The Attorney-General, upon a reference of the question to him, decided that Coxe could not be commissioned at all. Not according to the nomination, because that had not been confirmed; not according to the confirmation, because the Senate had exceeded its powers.
In this opinion I fully concur. The ease did not call for a decision of the other question, whether the Senate can diminish the rank assigned in a nomination, and so far as the Attorney-General’s reasoning intimated any opinion upon that point it was an obiter dictum. It is not a ruling precedent; but there is a precedent in point which is cited in the same opinion:
On the 4th of May, 1822, President Monroe nominated Colonels House and Fenwick and Major Eustis for promotion in the Army, with dates of rank in each case from a prior day specified in the nomination. On the 8th of May, 1822, the Senate acted on these nominations. In each case the question was divided, and the vote taken first on the proposed nomination, and then on the date of rank. The former was decided in the affirmative, and the latter in the negative. The President, as I learn from the Adjutant-General, must have regarded the action of the Senate as complete, because he issued the commissions in conformity to the decision of that body. Nothing being said as to the date of rank in the commissions, the officers receiving them of course took rank from their appointments. (See Opinions of Attorneys-General U. S., 3-190.)
Mr. Butler adds:
These cases would seem to show that in the judgment of the Senate and of President Monroe, the date and rank may be separated from the office itself. This, perhaps, may be done where the President nominates, as in the cases referred to, with rank from a prior day, and the Senate strikes out the rank altogether, thus reducing it to the date of the appointment.—Ibid.

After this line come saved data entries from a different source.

open BlowupScaling in
/-- RESCALINGS OF PLANE GERMS, stub `stub_blowupScaling` of the line `hasse-ridge-face-selection` of
crux `LocalWeightedDrop` (stmt-ResolutionOfSingularities-8899): for `g ↦ μ · g(αx, βy)` on `k[[x, y]]`,
(1)–(3) the action, (4) equivariance of the first-neighbourhood transform germs, (5) invariance of
normal crossings and vanishing, (6) the literal weight-`(1,1)` chart followed by a slice is a rescaled
normalised first-neighbourhood germ. -/
theorem stub_blowupScaling : ∀ (k : Type) [Field k],
    (∀ (α β α' β' : k) (g : MvPowerSeries (Fin 2) k),
      MvPowerSeries.subst (PlaneGerm.diagScale α β) (MvPowerSeries.subst (PlaneGerm.diagScale α' β') g) =
        MvPowerSeries.subst (PlaneGerm.diagScale (α' * α) (β' * β)) g) ∧
    (∀ g : MvPowerSeries (Fin 2) k, MvPowerSeries.subst (PlaneGerm.diagScale (1 : k) 1) g = g) ∧
    (∀ (α β μ : k) (g : MvPowerSeries (Fin 2) k),
      MvPowerSeries.subst (PlaneGerm.diagScale α β) (MvPowerSeries.C μ * g) =
        MvPowerSeries.C μ * MvPowerSeries.subst (PlaneGerm.diagScale α β) g) ∧
    (∀ (μ α β : k), μ ≠ 0 → α ≠ 0 → β ≠ 0 → ∀ g : MvPowerSeries (Fin 2) k,
      (∀ t : k, ∃ t' : k, ∀ D D' : MvPowerSeries (Fin 2) k,
        PlaneGerm.IsTransform (PlaneGerm.dirChart t)
          (MvPowerSeries.C μ * MvPowerSeries.subst (PlaneGerm.diagScale α β) g) D →
        PlaneGerm.IsTransform (PlaneGerm.dirChart t') g D' →
        ∃ (μ' α' β' : k), μ' ≠ 0 ∧ α' ≠ 0 ∧ β' ≠ 0 ∧
          D = MvPowerSeries.C μ' * MvPowerSeries.subst (PlaneGerm.diagScale α' β') D') ∧
      (∀ D D' : MvPowerSeries (Fin 2) k,
        PlaneGerm.IsTransform (PlaneGerm.vertChart k)
          (MvPowerSeries.C μ * MvPowerSeries.subst (PlaneGerm.diagScale α β) g) D →
        PlaneGerm.IsTransform (PlaneGerm.vertChart k) g D' →
        ∃ (μ' α' β' : k), μ' ≠ 0 ∧ α' ≠ 0 ∧ β' ≠ 0 ∧
          D = MvPowerSeries.C μ' * MvPowerSeries.subst (PlaneGerm.diagScale α' β') D')) ∧
    (∀ (μ α β : k), μ ≠ 0 → α ≠ 0 → β ≠ 0 → ∀ g : MvPowerSeries (Fin 2) k,
      (PlaneGerm.IsNC (MvPowerSeries.C μ * MvPowerSeries.subst (PlaneGerm.diagScale α β) g) ↔ PlaneGerm.IsNC g) ∧
      (MvPowerSeries.C μ * MvPowerSeries.subst (PlaneGerm.diagScale α β) g = 0 ↔ g = 0)) ∧
    (∀ b : MvPowerSeries (Fin 2) k, b ≠ 0 → ∀ c : Fin 2 → k, c ≠ 0 →
      ∀ (a : ℕ) (G : MvPowerSeries (Fin 3) k),
        MvPowerSeries.subst (CobordantChart.chart (fun _ : Fin 2 => 1) c) b = MvPowerSeries.X 0 ^ a * G →
        ¬ (MvPowerSeries.X (0 : Fin 3) ∣ G) →
        ∃ i : Fin 2, c i ≠ 0 ∧ ∃ (D : MvPowerSeries (Fin 2) k) (μ α β : k), μ ≠ 0 ∧ α ≠ 0 ∧ β ≠ 0 ∧
          PlaneGerm.IsSuccessor b D ∧
          MvPowerSeries.X 0 * MvPowerSeries.subst (fun j : Fin 3 => if j = i.succ then (0 : MvPowerSeries (Fin 2) k)
              else MvPowerSeries.X (Fin.predAbove i j)) G =
            MvPowerSeries.C μ * MvPowerSeries.subst (PlaneGerm.diagScale α β) D) := by
  intro k _
  exact ⟨fun α β α' β' g => subst_diagScale_subst_diagScale α β α' β' g, subst_diagScale_one,
    fun α β μ g => subst_diagScale_C_mul α β μ g,
    fun μ α β hμ hα hβ g => ⟨fun t => ⟨β * t / α, fun _ _ hD hD' => transform_scale hμ hα
      (div_ne_zero hβ hα) (order_scale hμ hα hβ g) (subst_dirChart_scale hα μ β t g) hD hD'⟩,
      fun _ _ hD hD' => transform_scale hμ hβ (div_ne_zero hα hβ) (order_scale hμ hα hβ g)
        (subst_vertChart_scale hβ μ α g) hD hD'⟩,
    fun μ α β hμ hα hβ g => ⟨isNC_scale_iff hμ hα hβ g, scale_eq_zero_iff hμ hα hβ g⟩,
    literal_chart⟩

end Summit.ResolutionOfSingularities.ResolutionOfSingularities.Theorems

In exact conformity with this precedent has been the action of the President and Senate of the Confederate States in the case of General Lawton. Ina former opinion I have had oceasion to declare that I would be reluctant to advise any departure from settled practice, or respectable precedents, in appointments to office, unless impelled by an imperative sense of duty to the Constitution. Such cases can seldom or never constitute a lis pendens, so as to present the questions arising in them for judicial determination; and unless practice and precedents are to have the weight of authority nothing can ever be settled. There can be no uniformity of action, and frequent and painful conflicts may arise between the President and the Senate. I find nothing in the Constitution militating against these precedents, and a well-settled principle of law sustaining them. Omne majus continet in se minus is not less a maxim of law than a conelusion of logic, and is of familiar application in many cases. Thus, the Constitution of the Confederate States, following that of the United States, gives to the President the power to pardon offenses; and upon this principle it has been held without question, from the earliest time, that the President is not compelled to exercise the full power, but may remit a portion only of the sentence. So a power in a settlement to lease for twenty-one years is well executed by granting a lease for fourteen years. (3 M. and §S., 382.) So where there is a custom within a manor that copyhold lands may be granted in fee simple, a grant for any less estate will be upheld under the custom; and so where an act done under a power is greater than the power authorizes, it will be held good to the extent of the power; as, where there is a power to lease for ten years and a lease is granted for twenty years, it will be held in equity to be a good lease for ten years under the power. (Woodf. L. and I., 32.)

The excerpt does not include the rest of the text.